Nor was the tool of four pieces the only object of value. Gutenberg assured the partners that the things had cost him nearly as much as he asked of them for their shares in the enterprise, but more were to be made. In the event of the death of a partner, his heirs were to be paid their claim on the forms and tools. When Dritzehen died, Gutenberg sent for all the forms, which were melted before his eyes,[1] which act he subsequently regretted on account of the forms. It was a rash act, but Gutenberg's fears were aroused, and he preferred to destroy the tools rather than allow George Dritzehen to get a knowledge of his secret.

In the practice of printing, the word form means a collection of composed types, arranged in readable order, secured together as one piece, in an iron band or chase, and prepared to receive impression.[2] In all printing offices it has this meaning. That the forms so frequently mentioned in this record of the trial were of metal is clearly implied in the statement.

  1. This passage has been translated by Ottley: Gutenberg sent "to fetch all the forms that they might be loosened, and that he might see it [done], and that the joinings of some of the four pieces might be renewed." This translation makes the action of Gutenberg unintelligible. Bernard's translation is: "Gutenberg sent to get the forms, so that he could be sure that they had been separated; these forms had given him a great deal of solicitude." This is obviously a very free and evasive translation. Wetter, who interprets the passage as descriptive of block-printing, says that "the words are too obscure for us to infer anything definite from them. We are in no case to understand by the word formen separate letters, but whole blocks." This is an unwarrantable assumption, and in contradiction to the statement that the forms were melted. Van der Linde says that "the words are plain. Translators have stopped at the words zurlossen and ruwete. Zurlossen, or zerlassen, means melting, and ruwete is dialect for reuete, repented."

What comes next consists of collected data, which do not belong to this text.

/-
Copyright (c) 2026 the pub-hodgecm-mathlib formalisation cell (harness21).  Prover seat hodgecm-mathlib-K2E3-p33 (g0), HCML Track B «K2-LIT»
(build stream 29), h413 = `stmt-HodgeConjecture-24833`, line `K2_E3_EllipticInputs`, unit U12 «Characters», CLOSE-OUT strike line L4 `stub_StCharTS`, letter (SC-an)₂
(PART «SC» :98) — TWO OF THE FIVE LETTERS OF THE (M5h)₂ PAYER, IN THE PAYER'S CURRENCY: (TORΩ₂) «a conjugate of a diagonal `t` in `Ω_m` has `|ϖ^m d_i^{±1}| ≤ 1`» and
(DEPTH₂) «`‖ϖ‖^τ ≤ T(t) ⇒ λ(t) ≤ 4τ + 10m`» (binder desk K2E3-p23 (g7), `K2/STATUS.md` 2026-09-04T15:13:12Z; LINE-LEAD K2E3-plan (g4)).  2026-09-04.
-/
import Summits.HodgeConjecture.HodgeConjecture.Theorems.K2E3SplitTorusDepthFromDiscriminantTwo   -- ★ p861199 (this seat) (M5e-2)₂: `v_pow_le_v_sub_of_pow_normAbs_le_token` (the SHARP depth `4τ + 4m` at `2 × 2`)
import Summits.HodgeConjecture.HodgeConjecture.Theorems.K2E3ConjugatorHeightControlRankOneTwo     -- ★ p861205 (K2E3-p34 g0) (D2)₂: `mem_heightBall_torus_of_conj_mem` (`y t y⁻¹ ∈ Ω_m ⇒ t ∈ Ω_m`); brings ★ `K2E3CuspFormCancellationU3Torus.coe_inv_glDiagonal` (any rank), ★ `coe_glDiagonal`
import HarnessLib

/-!
# K2_E3 road (h413), letter (SC-an)₂: THE LETTERS (TORΩ₂) AND (DEPTH₂) OF THE (M5h)₂ PAYER, BYTE-EXACT
# (Harish-Chandra 1970, Part VII §2 p. 69, §3 pp. 71–72; Rogawski 1990, §3.1 p. 19)

Cell `pub/hodgecm-mathlib`, Track B «K2-LIT», crux H413 = `stmt-HodgeConjecture-24833` (`--supports … --as helper`, count-neutral).  THEOREMS ONLY (no `def`, no
`instance`, no `notation`, no named-fact hypothesis, no `sorry`).

WHAT.  The TOP (M5h)₂ payer `K2E3SupercuspidalTruncatedCharAnalyticTwoOfEllWeight.sigSCanTwo_of_ellWeightPlace_two (hLIM hSHELL hTOK hTORΩ hDEPTH)` (K2E3-p23 (g7), GREEN
2026-09-04T15:13Z) turns the (M5h)₂ socket of PART «SC» into a theorem REL over EXACTLY five ∀-closed `N = 2` letters.  This file PAYS two of them, with statements that are the
payer's binder TYPES token for token (so the payer docks BY NAME: `hTORΩ := torusOmega_letter`, `hDEPTH := depth_letter`):
* **(TORΩ₂) `torusOmega_letter`** — on `U(σ, Φ₂)(K)` with the height balls `Ω` read through `hmem`: if `t = diag d` and `y t y⁻¹ ∈ Ω_m` then `|ϖ^m dᵢ| ≤ 1` and `|ϖ^m dᵢ⁻¹| ≤ 1`
  (`i = 0, 1`).  Proof = the `N = 3` template ★ `K2E3SupercuspBallBoundSplitAssembly.v_pow_mul_torus_le_one_of_conj_mem` :291 verbatim over ★ (D2)₂
  `K2E3ConjugatorHeightControlRankOneTwo.mem_heightBall_torus_of_conj_mem` (K2E3-p34 (g0), which needs neither `σ ∘ σ = id` nor `|ϖ| = q⁻¹`; those two binders of the letter
  are therefore idle here and `_`-named).
* **(DEPTH₂) `depth_letter`** — for `t = diag d` with `|ϖ^m dᵢ^{±1}| ≤ 1`, `|ϖ| = exp(−1)` and `‖ϖ‖^τ ≤ T(t) = √√(‖disc χ_t‖·‖det t‖⁻²)`: `∀ i ≠ k, v(ϖ^{4τ+10m}) ≤ v(dᵢ − dₖ)` — the
  payer froze the `N = 3` constant `10m`; ★ (M5e-2)₂ `K2E3SplitTorusDepthFromDiscriminantTwo.v_pow_le_v_sub_of_pow_normAbs_le_token` gives the SHARPER `4τ + 4m` (and does not use
  `|ϖ^m dᵢ| ≤ 1`, idle here), and `v(ϖ^{4τ+10m}) ≤ v(ϖ^{4τ+4m})` because `|ϖ| ≤ 1`.

HONEST LABEL: HC_CM is proved only modulo the 7 printed citations (2 remaining named inputs: hLiu418 = `stmt-HodgeConjecture-24832`, h413 =
`stmt-HodgeConjecture-24833`) until rung 0 closes; this file is a count-neutral helper (valuation bookkeeping; nothing printed is asserted as a fact); after it the (M5h)₂
socket is REL over {LIM₂, SHELL₂, TOK₂} only once the payer is ★ — REL ≠ ★.

## References
* [HarishChandra1970] Harish-Chandra (notes by G. van Dijk), *Harmonic Analysis on Reductive p-adic Groups*, LNM 162 (1970), Part VII §2 p. 69 (`‖x‖`, `Ω`, `q^{λ(x)} = |D(x)|`),
  §3 pp. 71–72.
* [Rogawski1990] J. D. Rogawski, *Automorphic Representations of Unitary Groups in Three Variables*, Ann. of Math. Stud. 123 (1990), §3.1 p. 19 (regular elements, `D_G`).
-/

set_option autoImplicit false
-- the mandated namespace repeats the single-problem summit's segment (`HodgeConjecture.HodgeConjecture`)
set_option linter.dupNamespace false

noncomputable section

open scoped NNReal MatrixGroups WithZero
open Literature.NumberTheory.Automorphic Literature.NumberTheory.Automorphic.UnitaryGroup Literature.NumberTheory.Automorphic.HermitianLattice
open Literature.NumberTheory.GaloisRepresentations Literature.NumberTheory.GaloisRepresentations.IsNonarchimedeanLocalField

namespace Summit.HodgeConjecture.HodgeConjecture.Cruxes.H413.K2E3SupercuspidalTruncatedCharTorusDepthLettersTwo

/-! ## §1 (TORΩ₂): on `Ω_m` the torus entries are controlled -/

set_option maxHeartbeats 800000 in -- long ∀-closed statement (the payer's letter type verbatim)
/-- **(TORΩ₂) — THE PAYER'S LETTER `hTORΩ`, BYTE-EXACT**: on `U(σ, Φ₂)(K)`, if `t = diag d` is conjugate into `Ω_m` (`y t y⁻¹ ∈ Ω_m`) then `|ϖ^m dᵢ| ≤ 1` and `|ϖ^m dᵢ⁻¹| ≤ 1`
for every `i` (★ (D2)₂ `mem_heightBall_torus_of_conj_mem`, then the diagonal entries of `t^{±1}` through `hmem`; the letter's `σ ∘ σ = id` and `|ϖ| = exp(−1)` binders are idle).
[cite: HarishChandra1970, Part VII §2 p. 69] [cite: Rogawski1990, §3.1 p. 19] -/
theorem torusOmega_letter :
    ∀ (K : Type) [Field K] [Valued K ℤᵐ⁰] [ValuativeRel K] [(Valued.v : Valuation K ℤᵐ⁰).Compatible] [IsNonarchimedeanLocalField K] [CharZero K]
      (σ : K →+* K), (∀ x, σ (σ x) = x) → (∀ x, Valued.v (σ x) = Valued.v x) → ∀ {ϖ : K}, Valued.v ϖ = WithZero.exp (-1 : ℤ) → ∀ {J : Matrix (Fin 2) (Fin 2) K}, J = (StdForm.antidiagonal 2).over K →
      ∀ (Ω : CompactExhaustion ↥(unitaryGroupOfForm σ J)), (∀ (m : ℕ) (g : ↥(unitaryGroupOfForm σ J)), g ∈ Ω m ↔ (∀ i j, Valued.v (ϖ ^ m * ((g : GL (Fin 2) K) : Matrix (Fin 2) (Fin 2) K) i j) ≤ 1) ∧
          ∀ i j, Valued.v (ϖ ^ m * (((g : GL (Fin 2) K)⁻¹ : GL (Fin 2) K) : Matrix (Fin 2) (Fin 2) K) i j) ≤ 1) →
      ∀ {t y : ↥(unitaryGroupOfForm σ J)} {d : Fin 2 → Kˣ}, glDiagonal 2 K d = (t : GL (Fin 2) K) →
        ∀ {m : ℕ}, y * t * y⁻¹ ∈ Ω m → ∀ i : Fin 2, Valued.v (ϖ ^ m * (d i : K)) ≤ 1 ∧ Valued.v (ϖ ^ m * ((d i : K))⁻¹) ≤ 1 := by
  intro K _ _ _ _ _ _ σ _hσσ hσv ϖ _hϖ J hJ Ω hmem t y d hd m hg i
  have htΩ : t ∈ (⇑Ω) m := K2E3ConjugatorHeightControlRankOneTwo.mem_heightBall_torus_of_conj_mem σ hσv hJ (⇑Ω) hmem hd hg
  obtain ⟨hA, hB⟩ := (hmem m t).1 htΩ
  refine ⟨?_, ?_⟩
  · have h := hA i i
    rwa [← hd, coe_glDiagonal, Matrix.diagonal_apply_eq] at h
  · have h := hB i i
    rwa [← hd, K2E3CuspFormCancellationU3Torus.coe_inv_glDiagonal, Matrix.diagonal_apply_eq] at h

/-! ## §2 (DEPTH₂): the depth of a regular diagonal element from its token, in the payer's frozen `N = 3` constant -/

set_option maxHeartbeats 800000 in -- long ∀-closed statement (the payer's letter type verbatim)
/-- **(DEPTH₂) — THE PAYER'S LETTER `hDEPTH`, BYTE-EXACT**: for `t = diag d` with `|ϖ^m dᵢ| ≤ 1`, `|ϖ^m dᵢ⁻¹| ≤ 1`, `|ϖ| = exp(−1)` and `‖ϖ‖^τ ≤ T(t) = √√(‖disc χ_t‖·‖det t‖⁻²)`:
`∀ i ≠ k, v(ϖ^{4τ+10m}) ≤ v(dᵢ − dₖ)` — from the SHARP ★ (M5e-2)₂ bound `v(ϖ^{4τ+4m}) ≤ v(dᵢ − dₖ)` and `|ϖ^{6m}| ≤ 1` (the first `Ω_m` binder is idle at `2 × 2`).
[cite: HarishChandra1970, Part VII §2 p. 69; §3 pp. 71–72] [cite: Rogawski1990, §3.1 p. 19] -/
theorem depth_letter :
    ∀ (K : Type) [Field K] [Valued K ℤᵐ⁰] [ValuativeRel K] [(Valued.v : Valuation K ℤᵐ⁰).Compatible] [IsNonarchimedeanLocalField K] [CharZero K]
      {ϖ : K}, Valued.v ϖ = WithZero.exp (-1 : ℤ) → ∀ {d : Fin 2 → Kˣ} {m : ℕ}, (∀ i, Valued.v (ϖ ^ m * (d i : K)) ≤ 1) → (∀ i, Valued.v (ϖ ^ m * ((d i : K))⁻¹) ≤ 1) → ∀ {τ : ℕ},
      normAbs K ϖ ^ τ ≤ NNReal.sqrt (NNReal.sqrt (normAbs K ((((glDiagonal 2 K d : GL (Fin 2) K) : Matrix (Fin 2) (Fin 2) K)).charpoly.discr) *
          (normAbs K ((((glDiagonal 2 K d : GL (Fin 2) K) : Matrix (Fin 2) (Fin 2) K)).det) ^ 2)⁻¹)) → ∀ {i k : Fin 2}, i ≠ k → Valued.v (ϖ ^ (4 * τ + 10 * m)) ≤ Valued.v ((d i : K) - d k) := by
  intro K _ _ _ _ _ _ ϖ hϖ d m _hd hd' τ hT i k hik
  have hϖ1 : Valued.v ϖ ≤ 1 := by
    rw [hϖ, ← WithZero.exp_zero, WithZero.exp_le_exp]; norm_num
  have h := K2E3SplitTorusDepthFromDiscriminantTwo.v_pow_le_v_sub_of_pow_normAbs_le_token hϖ hd' hT hik
  refine le_trans ?_ h
  calc Valued.v (ϖ ^ (4 * τ + 10 * m)) = Valued.v (ϖ ^ (4 * τ + 4 * m)) * Valued.v (ϖ ^ (6 * m)) := by
        rw [← map_mul, ← pow_add, show 4 * τ + 4 * m + 6 * m = 4 * τ + 10 * m by ring]
    _ ≤ Valued.v (ϖ ^ (4 * τ + 4 * m)) * 1 := by
        refine mul_le_mul' le_rfl ?_
        rw [map_pow]; exact pow_le_one' hϖ1 _
    _ = Valued.v (ϖ ^ (4 * τ + 4 * m)) := mul_one _

end Summit.HodgeConjecture.HodgeConjecture.Cruxes.H413.K2E3SupercuspidalTruncatedCharTorusDepthLettersTwo

end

  2. The commonest meaning of the word form, in most European languages, is a shape or figure prepared by carving; but it has also been applied, colloquially, to the mould made from this carved shape, and also to the article made from the mould. A type-founder's punch is the form of a letter; the mould in which the type is cast is the form or former of the letter; the types prepared for printing are also known as the form. On a future page it will be shown that the word formen as used in the trial, was also used at a later date to describe the most important tools in Gutenberg's printing office at Eltvill.